* _WHAT TO WORK ON_
Once you have located the line containing "theorem not_stablyAnnihilates_of_basis_of_lt' [IsDomain" in the material below, return it exactly along with each line after it through the line containing "show d + 1 - 1 - (j".

--- DATA PROVIDED Enclosed Below ---

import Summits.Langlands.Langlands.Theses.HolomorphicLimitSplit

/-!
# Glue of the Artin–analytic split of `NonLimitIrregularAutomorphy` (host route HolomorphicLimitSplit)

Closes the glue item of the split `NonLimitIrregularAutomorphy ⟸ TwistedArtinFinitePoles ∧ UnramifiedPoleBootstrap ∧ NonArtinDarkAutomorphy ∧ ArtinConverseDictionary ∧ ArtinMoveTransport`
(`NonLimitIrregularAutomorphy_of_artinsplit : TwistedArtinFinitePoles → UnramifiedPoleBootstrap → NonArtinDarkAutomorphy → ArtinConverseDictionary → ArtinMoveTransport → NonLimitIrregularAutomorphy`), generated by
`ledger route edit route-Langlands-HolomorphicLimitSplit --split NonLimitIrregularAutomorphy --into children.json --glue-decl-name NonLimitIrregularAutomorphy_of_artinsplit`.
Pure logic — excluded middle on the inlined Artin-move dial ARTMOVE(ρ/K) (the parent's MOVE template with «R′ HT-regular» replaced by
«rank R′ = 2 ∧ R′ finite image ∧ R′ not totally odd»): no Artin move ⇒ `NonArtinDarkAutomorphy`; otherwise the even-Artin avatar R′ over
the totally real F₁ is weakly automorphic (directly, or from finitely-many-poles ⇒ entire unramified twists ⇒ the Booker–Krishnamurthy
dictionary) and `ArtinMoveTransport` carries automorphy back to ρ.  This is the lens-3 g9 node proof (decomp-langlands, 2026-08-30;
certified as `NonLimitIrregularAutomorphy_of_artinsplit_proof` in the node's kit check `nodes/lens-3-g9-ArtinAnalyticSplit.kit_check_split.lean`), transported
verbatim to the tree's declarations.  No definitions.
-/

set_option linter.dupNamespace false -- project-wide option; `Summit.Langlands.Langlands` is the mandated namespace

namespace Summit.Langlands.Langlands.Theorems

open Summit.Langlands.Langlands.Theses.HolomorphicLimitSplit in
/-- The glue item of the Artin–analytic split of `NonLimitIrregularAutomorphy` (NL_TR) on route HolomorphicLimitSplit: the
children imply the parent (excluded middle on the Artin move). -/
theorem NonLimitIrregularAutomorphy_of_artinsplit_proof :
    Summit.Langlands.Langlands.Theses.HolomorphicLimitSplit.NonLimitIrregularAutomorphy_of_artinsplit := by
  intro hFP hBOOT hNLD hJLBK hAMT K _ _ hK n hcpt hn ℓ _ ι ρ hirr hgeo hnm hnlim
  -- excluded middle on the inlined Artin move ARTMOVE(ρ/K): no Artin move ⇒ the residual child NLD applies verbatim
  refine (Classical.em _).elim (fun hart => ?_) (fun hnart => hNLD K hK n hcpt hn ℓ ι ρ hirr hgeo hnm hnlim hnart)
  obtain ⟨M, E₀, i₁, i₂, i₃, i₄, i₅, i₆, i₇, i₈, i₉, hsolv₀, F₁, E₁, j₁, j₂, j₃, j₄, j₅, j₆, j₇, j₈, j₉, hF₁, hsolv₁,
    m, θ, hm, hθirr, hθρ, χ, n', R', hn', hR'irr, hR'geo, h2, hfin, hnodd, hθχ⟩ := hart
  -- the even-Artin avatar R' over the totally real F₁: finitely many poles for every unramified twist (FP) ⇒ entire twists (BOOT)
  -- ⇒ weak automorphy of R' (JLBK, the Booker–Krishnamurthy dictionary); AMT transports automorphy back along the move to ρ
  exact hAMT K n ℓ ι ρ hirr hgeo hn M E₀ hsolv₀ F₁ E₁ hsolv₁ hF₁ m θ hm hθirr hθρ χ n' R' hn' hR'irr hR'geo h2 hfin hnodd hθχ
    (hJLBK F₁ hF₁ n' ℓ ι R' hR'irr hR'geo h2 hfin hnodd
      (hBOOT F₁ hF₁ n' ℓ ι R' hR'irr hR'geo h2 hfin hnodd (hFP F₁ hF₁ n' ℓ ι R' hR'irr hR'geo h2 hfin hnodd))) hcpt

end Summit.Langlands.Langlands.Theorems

--- End of Enclosed DATA PROVIDED ---
--- DATA PROVIDED Enclosed Below ---

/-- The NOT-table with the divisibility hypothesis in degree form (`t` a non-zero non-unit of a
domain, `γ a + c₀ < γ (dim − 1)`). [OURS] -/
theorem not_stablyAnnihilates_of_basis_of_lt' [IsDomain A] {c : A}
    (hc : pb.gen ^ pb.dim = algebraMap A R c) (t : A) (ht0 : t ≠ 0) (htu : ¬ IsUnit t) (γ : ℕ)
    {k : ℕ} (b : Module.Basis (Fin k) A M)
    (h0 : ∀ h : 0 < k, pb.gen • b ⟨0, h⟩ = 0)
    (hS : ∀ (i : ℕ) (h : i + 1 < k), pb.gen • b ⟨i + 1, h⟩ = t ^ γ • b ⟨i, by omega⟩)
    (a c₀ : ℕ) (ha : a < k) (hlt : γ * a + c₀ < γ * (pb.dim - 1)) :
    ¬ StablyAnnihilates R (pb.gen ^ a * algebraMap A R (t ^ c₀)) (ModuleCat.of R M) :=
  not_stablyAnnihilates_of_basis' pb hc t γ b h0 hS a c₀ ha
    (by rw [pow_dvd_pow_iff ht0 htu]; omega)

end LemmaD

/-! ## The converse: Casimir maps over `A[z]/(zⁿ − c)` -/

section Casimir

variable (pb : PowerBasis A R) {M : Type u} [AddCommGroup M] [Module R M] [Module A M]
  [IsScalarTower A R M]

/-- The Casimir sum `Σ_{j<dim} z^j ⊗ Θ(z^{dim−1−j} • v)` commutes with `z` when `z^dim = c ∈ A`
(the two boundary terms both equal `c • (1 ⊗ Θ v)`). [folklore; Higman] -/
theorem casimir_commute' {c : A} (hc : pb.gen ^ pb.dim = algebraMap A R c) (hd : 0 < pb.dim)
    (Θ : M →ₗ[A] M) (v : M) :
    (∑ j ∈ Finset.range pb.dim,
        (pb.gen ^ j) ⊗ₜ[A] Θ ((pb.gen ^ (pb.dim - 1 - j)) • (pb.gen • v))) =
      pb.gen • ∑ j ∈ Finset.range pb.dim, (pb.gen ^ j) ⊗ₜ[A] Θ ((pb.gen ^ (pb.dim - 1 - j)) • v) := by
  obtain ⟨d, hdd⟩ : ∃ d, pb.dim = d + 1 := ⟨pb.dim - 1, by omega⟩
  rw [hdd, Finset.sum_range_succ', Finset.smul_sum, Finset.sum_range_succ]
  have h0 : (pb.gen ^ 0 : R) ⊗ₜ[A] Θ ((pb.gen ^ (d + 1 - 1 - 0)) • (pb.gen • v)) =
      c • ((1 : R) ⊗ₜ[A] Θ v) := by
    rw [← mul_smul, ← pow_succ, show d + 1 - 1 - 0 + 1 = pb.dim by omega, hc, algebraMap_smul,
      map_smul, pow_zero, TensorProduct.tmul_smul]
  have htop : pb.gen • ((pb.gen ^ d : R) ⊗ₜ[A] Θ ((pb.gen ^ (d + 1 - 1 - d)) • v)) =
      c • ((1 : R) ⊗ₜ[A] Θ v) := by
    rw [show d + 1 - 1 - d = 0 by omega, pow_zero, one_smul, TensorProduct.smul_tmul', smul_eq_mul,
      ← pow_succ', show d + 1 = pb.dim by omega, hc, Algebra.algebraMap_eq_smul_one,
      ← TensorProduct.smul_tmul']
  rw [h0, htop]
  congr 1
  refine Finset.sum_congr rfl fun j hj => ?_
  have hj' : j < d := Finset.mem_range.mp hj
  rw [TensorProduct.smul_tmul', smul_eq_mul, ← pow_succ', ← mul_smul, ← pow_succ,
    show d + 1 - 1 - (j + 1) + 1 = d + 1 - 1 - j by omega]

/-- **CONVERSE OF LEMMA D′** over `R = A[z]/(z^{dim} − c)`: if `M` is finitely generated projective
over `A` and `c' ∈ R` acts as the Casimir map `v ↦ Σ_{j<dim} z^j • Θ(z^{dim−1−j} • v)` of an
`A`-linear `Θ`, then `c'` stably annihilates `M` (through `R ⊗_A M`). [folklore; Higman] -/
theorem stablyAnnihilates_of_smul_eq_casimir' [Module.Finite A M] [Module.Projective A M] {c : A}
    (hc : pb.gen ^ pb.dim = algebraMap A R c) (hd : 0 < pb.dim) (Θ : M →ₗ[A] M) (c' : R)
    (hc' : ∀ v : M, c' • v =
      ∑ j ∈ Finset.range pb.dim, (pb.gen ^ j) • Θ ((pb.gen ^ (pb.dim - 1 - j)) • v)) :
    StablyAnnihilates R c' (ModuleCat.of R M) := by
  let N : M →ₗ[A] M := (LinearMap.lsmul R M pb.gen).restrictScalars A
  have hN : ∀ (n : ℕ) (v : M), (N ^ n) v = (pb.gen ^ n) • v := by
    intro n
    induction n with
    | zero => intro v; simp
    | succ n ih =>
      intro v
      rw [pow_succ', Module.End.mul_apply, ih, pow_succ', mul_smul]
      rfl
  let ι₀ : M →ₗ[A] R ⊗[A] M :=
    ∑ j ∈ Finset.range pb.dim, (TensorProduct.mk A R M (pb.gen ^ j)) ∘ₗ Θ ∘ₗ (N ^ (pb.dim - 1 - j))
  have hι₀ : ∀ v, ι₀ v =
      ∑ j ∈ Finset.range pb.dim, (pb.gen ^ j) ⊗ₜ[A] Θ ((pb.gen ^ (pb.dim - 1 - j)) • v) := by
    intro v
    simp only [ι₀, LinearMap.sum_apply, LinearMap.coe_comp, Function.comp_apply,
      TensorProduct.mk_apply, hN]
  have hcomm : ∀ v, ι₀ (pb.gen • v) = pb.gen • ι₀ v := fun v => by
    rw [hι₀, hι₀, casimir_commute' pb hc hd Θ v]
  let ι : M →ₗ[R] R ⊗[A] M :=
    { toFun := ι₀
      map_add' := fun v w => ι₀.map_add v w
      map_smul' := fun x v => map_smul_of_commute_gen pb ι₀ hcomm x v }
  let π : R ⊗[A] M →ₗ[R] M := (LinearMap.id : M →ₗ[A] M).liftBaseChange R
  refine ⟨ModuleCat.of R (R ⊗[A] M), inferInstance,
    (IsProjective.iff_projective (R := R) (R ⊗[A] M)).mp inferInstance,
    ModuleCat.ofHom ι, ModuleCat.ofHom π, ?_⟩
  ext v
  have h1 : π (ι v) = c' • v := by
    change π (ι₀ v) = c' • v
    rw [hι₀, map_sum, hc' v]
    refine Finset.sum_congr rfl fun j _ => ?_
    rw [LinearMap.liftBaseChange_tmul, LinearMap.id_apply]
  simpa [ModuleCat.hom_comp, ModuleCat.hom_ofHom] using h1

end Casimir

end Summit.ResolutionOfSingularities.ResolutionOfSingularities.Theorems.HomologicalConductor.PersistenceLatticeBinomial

--- End of Enclosed DATA PROVIDED ---

* _WRITTEN RESPONSE_
theorem not_stablyAnnihilates_of_basis_of_lt' [IsDomain A] {c : A}
    (hc : pb.gen ^ pb.dim = algebraMap A R c) (t : A) (ht0 : t ≠ 0) (htu : ¬ IsUnit t) (γ : ℕ)
    {k : ℕ} (b : Module.Basis (Fin k) A M)
    (h0 : ∀ h : 0 < k, pb.gen • b ⟨0, h⟩ = 0)
    (hS : ∀ (i : ℕ) (h : i + 1 < k), pb.gen • b ⟨i + 1, h⟩ = t ^ γ • b ⟨i, by omega⟩)
    (a c₀ : ℕ) (ha : a < k) (hlt : γ * a + c₀ < γ * (pb.dim - 1)) :
    ¬ StablyAnnihilates R (pb.gen ^ a * algebraMap A R (t ^ c₀)) (ModuleCat.of R M) :=
  not_stablyAnnihilates_of_basis' pb hc t γ b h0 hS a c₀ ha
    (by rw [pow_dvd_pow_iff ht0 htu]; omega)

end LemmaD

/-! ## The converse: Casimir maps over `A[z]/(zⁿ − c)` -/

section Casimir

variable (pb : PowerBasis A R) {M : Type u} [AddCommGroup M] [Module R M] [Module A M]
  [IsScalarTower A R M]

/-- The Casimir sum `Σ_{j<dim} z^j ⊗ Θ(z^{dim−1−j} • v)` commutes with `z` when `z^dim = c ∈ A`
(the two boundary terms both equal `c • (1 ⊗ Θ v)`). [folklore; Higman] -/
theorem casimir_commute' {c : A} (hc : pb.gen ^ pb.dim = algebraMap A R c) (hd : 0 < pb.dim)
    (Θ : M →ₗ[A] M) (v : M) :
    (∑ j ∈ Finset.range pb.dim,
        (pb.gen ^ j) ⊗ₜ[A] Θ ((pb.gen ^ (pb.dim - 1 - j)) • (pb.gen • v))) =
      pb.gen • ∑ j ∈ Finset.range pb.dim, (pb.gen ^ j) ⊗ₜ[A] Θ ((pb.gen ^ (pb.dim - 1 - j)) • v) := by
  obtain ⟨d, hdd⟩ : ∃ d, pb.dim = d + 1 := ⟨pb.dim - 1, by omega⟩
  rw [hdd, Finset.sum_range_succ', Finset.smul_sum, Finset.sum_range_succ]
  have h0 : (pb.gen ^ 0 : R) ⊗ₜ[A] Θ ((pb.gen ^ (d + 1 - 1 - 0)) • (pb.gen • v)) =
      c • ((1 : R) ⊗ₜ[A] Θ v) := by
    rw [← mul_smul, ← pow_succ, show d + 1 - 1 - 0 + 1 = pb.dim by omega, hc, algebraMap_smul,
      map_smul, pow_zero, TensorProduct.tmul_smul]
  have htop : pb.gen • ((pb.gen ^ d : R) ⊗ₜ[A] Θ ((pb.gen ^ (d + 1 - 1 - d)) • v)) =
      c • ((1 : R) ⊗ₜ[A] Θ v) := by
    rw [show d + 1 - 1 - d = 0 by omega, pow_zero, one_smul, TensorProduct.smul_tmul', smul_eq_mul,
      ← pow_succ', show d + 1 = pb.dim by omega, hc, Algebra.algebraMap_eq_smul_one,
      ← TensorProduct.smul_tmul']
  rw [h0, htop]
  congr 1
  refine Finset.sum_congr rfl fun j hj => ?_
  have hj' : j < d := Finset.mem_range.mp hj
  rw [TensorProduct.smul_tmul', smul_eq_mul, ← pow_succ', ← mul_smul, ← pow_succ,
    show d + 1 - 1 - (j + 1) + 1 = d + 1 - 1 - j by omega]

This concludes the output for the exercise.